I can understand, given the SPAR model, why you need someone in that role, someone who’s not necessarily caught up in a lot of the Group Exco-type stuff, and actually has the ability to really engage with the retailers. 

So how do you win back that loyalty? Is it just a case of winning back trust, and just making sure mistakes don’t happen again? Is there more to it than that? How should investors think about that?

Reeza Isaacs: Look, KZN is a really important and a crucial reason for us. The SAP disruption has been significant and as I mentioned; we’re still dealing with the fallout of that. The team is rebuilding trust every day through their interactions with the retailers, tranSPARent communication, targeted investment in logistics. 

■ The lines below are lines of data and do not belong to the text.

import Summits.Ventures.PercRepro.S1CoreLPRowsAll
import Summits.Ventures.PercRepro.S1CellNineTen
import Summits.Ventures.PercRepro.RankLevelSetLocalSparse
import Summits.Ventures.PercRepro.RankLevelSetPlaneSix

/-!
# PercRepro — END 9: `C-025` AT LEVEL `4` FOR EVERY `p ≥ 9` (p2, gen 29; SUBCLAIM-S1 §6.10 (xviii))

The five cells `(9, 5) … (9, 9)` of the row-`9` frame (`S1RowNineFrame.c025_four_nine_of_cells`) are theorems: an
`e`-free core is simple with lines of at most `3` points (night-1's `two_le_eRk_of_two_le_ncard_of_free`,
`ncard_add_one_le_two_pow_of_eRk_le`), so `rls_nine_four_of_<n>_all` applies; with `(9, 10)` (`c025_core_nine_ten`)
the frame gives **`c025_four_nine : ∀ M p, 9 ≤ p → ThmN.RLS M p 4`** — the window of record of the `q = 4` row
reads `7 ≤ p ≤ 8` once this module is of record.

* `pairs_of_free`, `lines_of_free`; `cellNine_five` … `cellNine_nine`; **`c025_four_nine`**.
Axioms: standard.
-/

open scoped Matroid

namespace PercRepro

namespace S1

open Set

variable {α : Type}

/-- An `e`-free core has all pairs of rank `2`. -/
theorem pairs_of_free (M : Matroid α) [M.Finite]
    (hfree : ∀ e ∈ M.E, ∃ A ⊆ M.E \ {e}, e ∉ M.closure A ∧ e ∉ M.closure ((M.E \ {e}) \ A)) :
    ∀ e ∈ M.E, ∀ f ∈ M.E, e ≠ f → M.eRk {e, f} = 2 := by
  intro e he f hf hef
  have h2 : (2 : ℕ∞) ≤ M.eRk {e, f} :=
    ThmN.two_le_eRk_of_two_le_ncard_of_free M hfree (pair_subset he hf) (by rw [ncard_pair hef])
  have h3 : M.eRk {e, f} ≤ 2 := by
    have := M.eRk_le_encard {e, f}
    rwa [encard_pair hef] at this
  exact le_antisymm h3 h2

/-- An `e`-free core has lines of at most `3` points. -/
theorem lines_of_free (M : Matroid α) [M.Finite]
    (hfree : ∀ e ∈ M.E, ∃ A ⊆ M.E \ {e}, e ∉ M.closure A ∧ e ∉ M.closure ((M.E \ {e}) \ A)) :
    ∀ L ⊆ M.E, M.eRk L = 2 → L.ncard ≤ 3 := by
  intro L hL hr
  have := ThmN.ncard_add_one_le_two_pow_of_eRk_le M (ThmN.not_isLoop_of_free M hfree) hfree 2 L hL hr.le
  omega

/-- **THE CELL `(9, 5)`**. -/
theorem cellNine_five : CellNine (α := α) 5 := fun M _ hR hn hfree =>
  rls_nine_four_of_fourteen_all M hR hn (pairs_of_free M hfree) (lines_of_free M hfree)

/-- **THE CELL `(9, 6)`**. -/
theorem cellNine_six : CellNine (α := α) 6 := fun M _ hR hn hfree =>
  rls_nine_four_of_fifteen_all M hR hn (pairs_of_free M hfree) (lines_of_free M hfree)

/-- **THE CELL `(9, 7)`**. -/
theorem cellNine_seven : CellNine (α := α) 7 := fun M _ hR hn hfree =>
  rls_nine_four_of_sixteen_all M hR hn (pairs_of_free M hfree) (lines_of_free M hfree)

/-- **THE CELL `(9, 8)`**. -/
theorem cellNine_eight : CellNine (α := α) 8 := fun M _ hR hn hfree =>
  rls_nine_four_of_seventeen_all M hR hn (pairs_of_free M hfree) (lines_of_free M hfree)

/-- **THE CELL `(9, 9)`**. -/
theorem cellNine_nine : CellNine (α := α) 9 := fun M _ hR hn hfree =>
  rls_nine_four_of_eighteen_all M hR hn (pairs_of_free M hfree) (lines_of_free M hfree)

/-- **END 9**: `C-025` at level `4` for every finite matroid and every `p ≥ 9`. -/
theorem c025_four_nine (M : Matroid α) [M.Finite] (p : ℕ) (hp : 9 ≤ p) : ThmN.RLS M p 4 :=
  c025_four_nine_of_cells cellNine_five cellNine_six cellNine_seven cellNine_eight cellNine_nine
    (fun M _ hR hn hfree => c025_core_nine_ten M hR hn hfree) M p hp

end S1

end PercRepro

We’ve reconstituted the team. We’ve got a new head of retail operations in place (a very experienced individual); a new head of merchandise (he’s come from North Rand), and a new head of finance. So there are still some challenges in KZN from an operational perspective, but we’re working very, very closely with our retailers to get their service levels back up to where it was.

Historically, loyalty levels were below national levels. And that is just given the particular dynamic in KZN. And we need to get that loyalty level up by at least another 300 basis points in KZN. 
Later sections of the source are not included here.